Okay, fine, my claim is worthless, if publication is the only standard that matters. I'm not a published economist. But I wasn't the one who claimed that changing the way the Bush tax cuts were allocated would've increased bang-for-the-buck without backing it up with any econometric analysis whatsoever. If it's so obvious that giving aid to the states would increase bang-for-the-buck, somebody should accept my challenge and embarrass me. My claim was a disputation of the first claim. So why is the burden of proof on me? Why is the first claim presumed correct until proven incorrect? That is not scientific.

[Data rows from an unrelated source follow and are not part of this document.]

/-- INNER corner test at `(x, y)` (closed first quadrant): `0 < y`, `x, y ≤ 3.141592`, the guard `−2 ≤ 4t′·T₇(x)`, and the
certified inequality `ε_{t′}(x, y) ≤ E_{t′}(T₇(x), T₇(y)) < μ` (only the degree-14 Taylor MINORANT `T₇ = cosLoQ` is evaluated). [folklore] -/
def icornerAux (tp mu a b : ℚ) (c : ℚ × ℚ) : Bool :=
  decide (0 < c.2) && decide (c.1 ≤ piLoQ) && decide (c.2 ≤ piLoQ) && decide (-2 ≤ 4 * tp * a) && decide (bandQ tp a b < mu)

/-- INNER corner test (see `icornerAux`). [folklore] -/
def icornerOK (tp mu : ℚ) (c : ℚ × ℚ) : Bool := icornerAux tp mu (cosLoQ c.1) (cosLoQ c.2) c

/-- OUTER corner test at `(u, v)`: `0 ≤ u`, `0 ≤ v`, and either `v` is a FULL column (`v ≥ 3.141593 > π`) or the guard
`−2 ≤ 4t′·T₈(u)` and the certified inequality `μ ≤ E_{t′}(T₈(u), T₈(v)) ≤ ε_{t′}(u, v)` (degree-16 Taylor MAJORANT `T₈ = cosUpQ`). [folklore] -/
def ocornerAux (tp mu a b : ℚ) (c : ℚ × ℚ) : Bool :=
  decide (0 ≤ c.1) && decide (0 ≤ c.2) && (decide (piUpQ ≤ c.2) || (decide (-2 ≤ 4 * tp * a) && decide (mu ≤ bandQ tp a b)))

/-- OUTER corner test (see `ocornerAux`). [folklore] -/
def ocornerOK (tp mu : ℚ) (c : ℚ × ℚ) : Bool := ocornerAux tp mu (cosUpQ c.1) (cosUpQ c.2) c

/-- INNER chain: abscissae non-decreasing from `xp`, every corner certified (structural recursion). [folklore] -/
def ichain (tp mu : ℚ) : ℚ → List (ℚ × ℚ) → Bool
  | _, [] => true
  | xp, c :: rest => decide (xp ≤ c.1) && icornerOK tp mu c && ichain tp mu c.1 rest

/-- Quarter-area of the INNER staircase from abscissa `xp` on: `Σ_j (x_j − x_{j−1}) y_j`. [folklore] -/
def iarea : ℚ → List (ℚ × ℚ) → ℚ
  | _, [] => 0
  | xp, c :: rest => (c.1 - xp) * c.2 + iarea c.1 rest

/-- OUTER chain: current corner certified, abscissae non-decreasing, the last column ends at `3.141593`. [folklore] -/
def ochain (tp mu : ℚ) : ℚ × ℚ → List (ℚ × ℚ) → Bool
  | c, [] => ocornerOK tp mu c && decide (c.1 ≤ piUpQ)
  | c, c' :: rest => ocornerOK tp mu c && decide (c.1 ≤ c'.1) && ochain tp mu c' rest

/-- Quarter-area of the OUTER staircase from corner `c` on: `Σ_j (u_{j+1} − u_j) v_j`, `u_K := 3.141593`. [folklore] -/
def oarea : ℚ × ℚ → List (ℚ × ℚ) → ℚ
  | c, [] => (piUpQ - c.1) * c.2
  | c, c' :: rest => (c'.1 - c.1) * c.2 + oarea c' rest

/-- An INNER (inscribed) order-ideal staircase certificate for the Fermi sea of `ε_{t′}` at energy `μ`: corners `(x_j, y_j)`,
`0 ≤ x_1 ≤ x_2 ≤ …`, each certified INSIDE the sea; the sea being a lower set of `[0, π]²` (for `|t′| ≤ 1/2`) it contains the
symmetric boxes `{x_{j−1} ≤ |k₀| < x_j, |k₁| < y_j}`. [folklore] -/
structure IStair where
  /-- next-nearest-neighbour hopping `t′` (`|t′| ≤ 1/2`) -/
  tp : ℚ
  /-- energy `μ` -/
  mu : ℚ
  /-- corners `(x_j, y_j)` from left to right -/
  cs : List (ℚ × ℚ)

/-- The INNER checker: `|t′| ≤ 1/2` and the corner chain from abscissa `0`. [folklore] -/
def IStair.check (C : IStair) : Bool :=
  decide (-(1 / 2 : ℚ) ≤ C.tp) && decide (C.tp ≤ 1 / 2) && ichain C.tp C.mu 0 C.cs

/-- Quarter-area of an INNER certificate. [folklore] -/
def IStair.area (C : IStair) : ℚ := iarea 0 C.cs

/-- An OUTER (circumscribed) order-ideal staircase certificate: corners `(u_j, v_j)`, `0 = u_0 ≤ u_1 ≤ …`, each certified
OUTSIDE the closed sea (or a FULL column); the sea then lies in the union of the boxes `{u_j ≤ |k₀| < u_{j+1}, |k₁| < v_j}`. [folklore] -/
structure OStair where
  /-- next-nearest-neighbour hopping `t′` (`|t′| ≤ 1/2`) -/
  tp : ℚ
  /-- energy `μ` -/
  mu : ℚ
  /-- corners `(u_j, v_j)` from left to right, `u_0 = 0` -/
  cs : List (ℚ × ℚ)

/-- The OUTER checker: `|t′| ≤ 1/2`, first abscissa `0`, and the corner chain. [folklore] -/
def OStair.check (C : OStair) : Bool :=
  decide (-(1 / 2 : ℚ) ≤ C.tp) && decide (C.tp ≤ 1 / 2) &&
    match C.cs with
    | [] => false
    | c :: rest => decide (c.1 = 0) && ochain C.tp C.mu c rest

/-- Quarter-area of an OUTER certificate. [folklore] -/
def OStair.area (C : OStair) : ℚ :=
  match C.cs with
  | [] => 0
  | c :: rest => oarea c rest

/-- Corner tables are stored as natural numbers in units of `10⁻⁶` (cheap to elaborate); this rescales them. [folklore] -/
def ofMicro (l : List (ℕ × ℕ)) : List (ℚ × ℚ) :=
  l.map fun p => ((p.1 : ℚ) / 1000000, (p.2 : ℚ) / 1000000)

/-! ### §2  The band is coordinatewise increasing on `[0, π]²` for `|t′| ≤ 1/2`; rational corner enclosures -/

/-- The band as a bilinear form over `ℝ`. [folklore] -/
def bandR (tp a b : ℝ) : ℝ := -2 * (a + b) - 4 * tp * a * b

/-- The rational band agrees with the real band under the cast `ℚ → ℝ`. [folklore] -/
theorem cast_bandQ (tp a b : ℚ) : ((bandQ tp a b : ℚ) : ℝ) = bandR tp a b := by
  simp only [bandQ, bandR]; push_cast; ring

/-- `ε_{1,t′}(k) = bandR t′ (cos k₀) (cos k₁)`. [folklore] -/
theorem squareDispersion_eq_bandR (tp : ℝ) (k : Momentum) :
    squareDispersion 1 tp k = bandR tp (cos (k 0)) (cos (k 1)) := by
  simp only [squareDispersion, bandR]; ring

/-- `E_{t′}(·, b)` is antitone for `|b| ≤ 1`, `|t′| ≤ 1/2` (coefficient `−2 − 4t′b ≤ 0`). [folklore] -/
theorem bandR_anti_left {tp a a' b : ℝ} (htp : |tp| ≤ 1 / 2) (hb : |b| ≤ 1) (h : a ≤ a') :
    bandR tp a' b ≤ bandR tp a b := by
  have h1 : |tp * b| ≤ 1 / 2 := by
    rw [abs_mul]
    calc |tp| * |b| ≤ 1 / 2 * 1 := mul_le_mul htp hb (abs_nonneg _) (by norm_num)
      _ = 1 / 2 := by norm_num
  have h2 : 0 ≤ 2 + 4 * (tp * b) := by linarith [neg_abs_le (tp * b)]
  have e : bandR tp a b - bandR tp a' b = (a' - a) * (2 + 4 * (tp * b)) := by unfold bandR; ring
  exact sub_nonneg.1 (by rw [e]; exact mul_nonneg (sub_nonneg.2 h) h2)

/-- `E_{t′}(a, ·)` is antitone under the guard `−2 ≤ 4t′a`. [folklore] -/
theorem bandR_anti_right {tp a b b' : ℝ} (hg : -2 ≤ 4 * tp * a) (h : b ≤ b') :
    bandR tp a b' ≤ bandR tp a b := by
  have e : bandR tp a b - bandR tp a b' = (b' - b) * (2 + 4 * tp * a) := by unfold bandR; ring
  exact sub_nonneg.1 (by rw [e]; exact mul_nonneg (sub_nonneg.2 h) (by linarith))

/-- **The lever.**  For `|t′| ≤ 1/2` the band `ε_{t′}(x, y) = −2(cos x + cos y) − 4t′ cos x cos y` is coordinatewise
INCREASING on `[0, π]²`: `ε(x′, y′) − ε(x, y) = (cos x − cos x′)(2 + 4t′cos y′) + (cos y − cos y′)(2 + 4t′cos x) ≥ 0`.
Hence the Fermi sea `{ε_{t′} < μ} ∩ [0, π]²` is a LOWER SET (order ideal) — no convexity is involved. [folklore] -/
theorem bandR_cos_mono {tp : ℝ} (htp : |tp| ≤ 1 / 2) {x x' y y' : ℝ} (hx0 : 0 ≤ x) (hxx' : x ≤ x') (hx' : x' ≤ π)
    (hy0 : 0 ≤ y) (hyy' : y ≤ y') (hy' : y' ≤ π) :
    bandR tp (cos x) (cos y) ≤ bandR tp (cos x') (cos y') := by
  have hcx : cos x' ≤ cos x := Real.cos_le_cos_of_nonneg_of_le_pi hx0 hx' hxx'
  have hcy : cos y' ≤ cos y := Real.cos_le_cos_of_nonneg_of_le_pi hy0 hy' hyy'
  have q1 : |tp * cos y'| ≤ 1 / 2 := by
    rw [abs_mul]
    calc |tp| * |cos y'| ≤ 1 / 2 * 1 := mul_le_mul htp (abs_cos_le_one _) (abs_nonneg _) (by norm_num)
      _ = 1 / 2 := by norm_num
  have q2 : |tp * cos x| ≤ 1 / 2 := by
    rw [abs_mul]
    calc |tp| * |cos x| ≤ 1 / 2 * 1 := mul_le_mul htp (abs_cos_le_one _) (abs_nonneg _) (by norm_num)
      _ = 1 / 2 := by norm_num
  have p1 : 0 ≤ 2 + 4 * (tp * cos y') := by linarith [neg_abs_le (tp * cos y')]
  have p2 : 0 ≤ 2 + 4 * (tp * cos x) := by linarith [neg_abs_le (tp * cos x)]
  have e : bandR tp (cos x') (cos y') - bandR tp (cos x) (cos y) =
      (cos x - cos x') * (2 + 4 * (tp * cos y')) + (cos y - cos y') * (2 + 4 * (tp * cos x)) := by
    unfold bandR; ring
  exact sub_nonneg.1 (by rw [e]; exact add_nonneg (mul_nonneg (sub_nonneg.2 hcx) p1) (mul_nonneg (sub_nonneg.2 hcy) p2))

/-- `π` is below its rational upper enclosure. [folklore] -/
theorem pi_lt_piUpQ : π < ((piUpQ : ℚ) : ℝ) := by
  rw [piUpQ]; push_cast; linarith [Real.pi_lt_d6]

/-- Soundness of the INNER corner test: the corner lies in `(−π, π)`-range and `ε_{t′}(x, y) < μ`. [folklore] -/
theorem icorner_sound {tp mu : ℚ} (htp : |(tp : ℝ)| ≤ 1 / 2) {c : ℚ × ℚ} (h : icornerOK tp mu c = true) :
    (0 : ℝ) < c.2 ∧ ((c.1 : ℚ) : ℝ) < π ∧ ((c.2 : ℚ) : ℝ) < π ∧
      bandR tp (cos (c.1 : ℝ)) (cos (c.2 : ℝ)) < (mu : ℝ) := by
  simp only [icornerOK, icornerAux, Bool.and_eq_true, decide_eq_true_eq] at h
  obtain ⟨⟨⟨⟨h0, h1⟩, h2⟩, hg⟩, hb⟩ := h
  have h0' : (0 : ℝ) < c.2 := by exact_mod_cast h0
  have h1' : ((c.1 : ℚ) : ℝ) ≤ ((piLoQ : ℚ) : ℝ) := by exact_mod_cast h1
  have h2' : ((c.2 : ℚ) : ℝ) ≤ ((piLoQ : ℚ) : ℝ) := by exact_mod_cast h2
  have hg' : (-2 : ℝ) ≤ 4 * (tp : ℝ) * ((cosLoQ c.1 : ℚ) : ℝ) := by exact_mod_cast hg
  have hb' : ((bandQ tp (cosLoQ c.1) (cosLoQ c.2) : ℚ) : ℝ) < (mu : ℝ) := by exact_mod_cast hb
  rw [cast_bandQ] at hb'
  have hpiQ : ((piLoQ : ℚ) : ℝ) < π := by rw [FSPoly.piLoQ]; push_cast; linarith [Real.pi_gt_d6]
  refine ⟨h0', lt_of_le_of_lt h1' hpiQ, lt_of_le_of_lt h2' hpiQ, lt_of_le_of_lt ?_ hb'⟩
  calc bandR tp (cos (c.1 : ℝ)) (cos (c.2 : ℝ))
      ≤ bandR tp ((cosLoQ c.1 : ℚ) : ℝ) (cos (c.2 : ℝ)) := bandR_anti_left htp (abs_cos_le_one _) (cosLoQ_le_cos c.1)
    _ ≤ bandR tp ((cosLoQ c.1 : ℚ) : ℝ) ((cosLoQ c.2 : ℚ) : ℝ) := bandR_anti_right hg' (cosLoQ_le_cos c.2)

/-- Soundness of the OUTER corner test: `0 ≤ u, v` and either `π < v` or `μ ≤ ε_{t′}(u, v)`. [folklore] -/
theorem ocorner_sound {tp mu : ℚ} (htp : |(tp : ℝ)| ≤ 1 / 2) {c : ℚ × ℚ} (h : ocornerOK tp mu c = true) :
    (0 : ℝ) ≤ c.1 ∧ (0 : ℝ) ≤ c.2 ∧ (π < ((c.2 : ℚ) : ℝ) ∨ (mu : ℝ) ≤ bandR tp (cos (c.1 : ℝ)) (cos (c.2 : ℝ))) := by
  simp only [ocornerOK, ocornerAux, Bool.and_eq_true, Bool.or_eq_true, decide_eq_true_eq] at h
  obtain ⟨⟨h0, h1⟩, h2⟩ := h
  refine ⟨by exact_mod_cast h0, by exact_mod_cast h1, ?_⟩
  rcases h2 with hfull | ⟨hg, hb⟩
  · left
    have : ((piUpQ : ℚ) : ℝ) ≤ ((c.2 : ℚ) : ℝ) := by exact_mod_cast hfull
    exact lt_of_lt_of_le pi_lt_piUpQ this
  · right
    have hg' : (-2 : ℝ) ≤ 4 * (tp : ℝ) * ((cosUpQ c.1 : ℚ) : ℝ) := by exact_mod_cast hg
    have hb' : (mu : ℝ) ≤ ((bandQ tp (cosUpQ c.1) (cosUpQ c.2) : ℚ) : ℝ) := by exact_mod_cast hb
    rw [cast_bandQ] at hb'
    refine hb'.trans ?_
    calc bandR tp ((cosUpQ c.1 : ℚ) : ℝ) ((cosUpQ c.2 : ℚ) : ℝ)
        ≤ bandR tp ((cosUpQ c.1 : ℚ) : ℝ) (cos (c.2 : ℝ)) := bandR_anti_right hg' (cos_le_cosUpQ c.2)
      _ ≤ bandR tp (cos (c.1 : ℝ)) (cos (c.2 : ℝ)) := bandR_anti_left htp (abs_cos_le_one _) (cos_le_cosUpQ c.1)

/-! ### §3  The Fermi sea of `ε_{t′}` in coordinates; the filling as a volume; symmetric boxes -/

/-- The Fermi sea `{ε_{t′} < μ} ∩ BZ` read through `k ↦ (k₀, k₁)`. [folklore] -/
def seaCoord (tp μ : ℝ) : Set (ℝ × ℝ) :=
  {q | q.1 ∈ Ico (-π) π} ∩ ({q | q.2 ∈ Ico (-π) π} ∩ {q | bandR tp (cos q.1) (cos q.2) < μ})

/-- The coordinate Fermi sea pulls back to the Fermi sea `{ε_{1,t′} < μ} ∩ BZ` in momentum space. [folklore] -/
theorem preimage_seaCoord (tp μ : ℝ) :
    (fun k : Momentum => ((k 0, k 1) : ℝ × ℝ)) ⁻¹' seaCoord tp μ =
      {p : Momentum | squareDispersion 1 tp p < μ} ∩ brillouinZone := by
  ext p
  simp only [seaCoord, mem_preimage, mem_inter_iff, mem_setOf_eq, brillouinZone, Fin.forall_fin_two,
    squareDispersion_eq_bandR]
  tauto

/-- The coordinate Fermi sea is measurable. [folklore] -/
theorem measurableSet_seaCoord (tp μ : ℝ) : MeasurableSet (seaCoord tp μ) := by
  refine (measurable_fst measurableSet_Ico).inter ((measurable_snd measurableSet_Ico).inter ?_)
  exact measurableSet_lt (by unfold bandR; fun_prop) measurable_const

/-- The Fermi sea's volume equals the coordinate sea's volume (product-coordinate transport). [folklore] -/
theorem volume_sea_eq (tp μ : ℝ) :
    volume ({p : Momentum | squareDispersion 1 tp p < μ} ∩ brillouinZone) = volume (seaCoord tp μ) := by
  rw [← preimage_seaCoord, measurePreserving_momentum_prod.measure_preimage (measurableSet_seaCoord tp μ).nullMeasurableSet]

/-- The Fermi sea has finite volume (it sits in the Brillouin zone). [folklore] -/
theorem volume_sea_lt_top (tp μ : ℝ) : volume ({p : Momentum | squareDispersion 1 tp p < μ} ∩ brillouinZone) < ⊤ :=
  lt_of_le_of_lt (measure_mono inter_subset_right) volume_brillouinZone_lt_top

/-- The filling of the `t`–`t′` band as a volume: `n[ε_{t′}](μ) = 2 vol({ε_{t′} < μ} ∩ BZ) / (2π)²`. [folklore] -/
theorem filling_eq_volume (tp μ : ℝ) :
    KohnLuttinger.filling (squareDispersion 1 tp) μ =
      2 * (volume ({p : Momentum | squareDispersion 1 tp p < μ} ∩ brillouinZone)).toReal / (2 * π) ^ 2 := by
  have hS : MeasurableSet {p : Momentum | squareDispersion 1 tp p < μ} :=
    measurableSet_lt (measurable_squareDispersion 1 tp) measurable_const
  have hf : fermiOccupation (squareDispersion 1 tp) μ =
      Set.indicator {p : Momentum | squareDispersion 1 tp p < μ} (fun _ => (1 : ℝ)) := by
    funext p
    simp only [fermiOccupation, Set.indicator, Set.mem_setOf_eq]
  rw [KohnLuttinger.filling, hf, integral_indicator_const (1 : ℝ) hS, measureReal_restrict_apply hS, measureReal_def,
    smul_eq_mul, mul_one]

/-- The symmetric box `{a ≤ |q₀| < b} × {|q₁| < y}` (as a product of a difference of intervals with an interval). [folklore] -/
def absBox (a b y : ℝ) : Set (ℝ × ℝ) := (Ioo (-b) b \ Ioo (-a) a) ×ˢ Ioo (-y) y

/-- Membership in `absBox a b y`: `a ≤ |q₁| < b` and `|q₂| < y`. [folklore] -/
theorem mem_absBox {a b y : ℝ} {q : ℝ × ℝ} : q ∈ absBox a b y ↔ a ≤ |q.1| ∧ |q.1| < b ∧ |q.2| < y := by
  rw [absBox, mem_prod, mem_sdiff, mem_Ioo, mem_Ioo, mem_Ioo, ← abs_lt, ← abs_lt, ← abs_lt, not_lt]
  tauto

/-- `absBox a b y` is measurable. [folklore] -/
theorem measurableSet_absBox (a b y : ℝ) : MeasurableSet (absBox a b y) :=
  (measurableSet_Ioo.diff measurableSet_Ioo).prod measurableSet_Ioo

I reiterate my challenge a fourth time.

"You avoided bakho's points that the non-SS budget is bleeding red ink like crazy. You also never replied to my similar point, in which I actually cited something published on the web (the CBPP piece, which claims that the non-SS deficit problem is at least as bad as the SS shortfall in the long run)."

I believe that the structural deficit will be reduced to a manageable size. You can call this faith-based economics if you like, but I find it hard to believe that Bush or Congress has done anything which can't be undone. Given the historical unpredictability of tax policy (like Bush Sr. raising taxes), I don't see how anyone could make deficit forecasts that far into the future with a straight face.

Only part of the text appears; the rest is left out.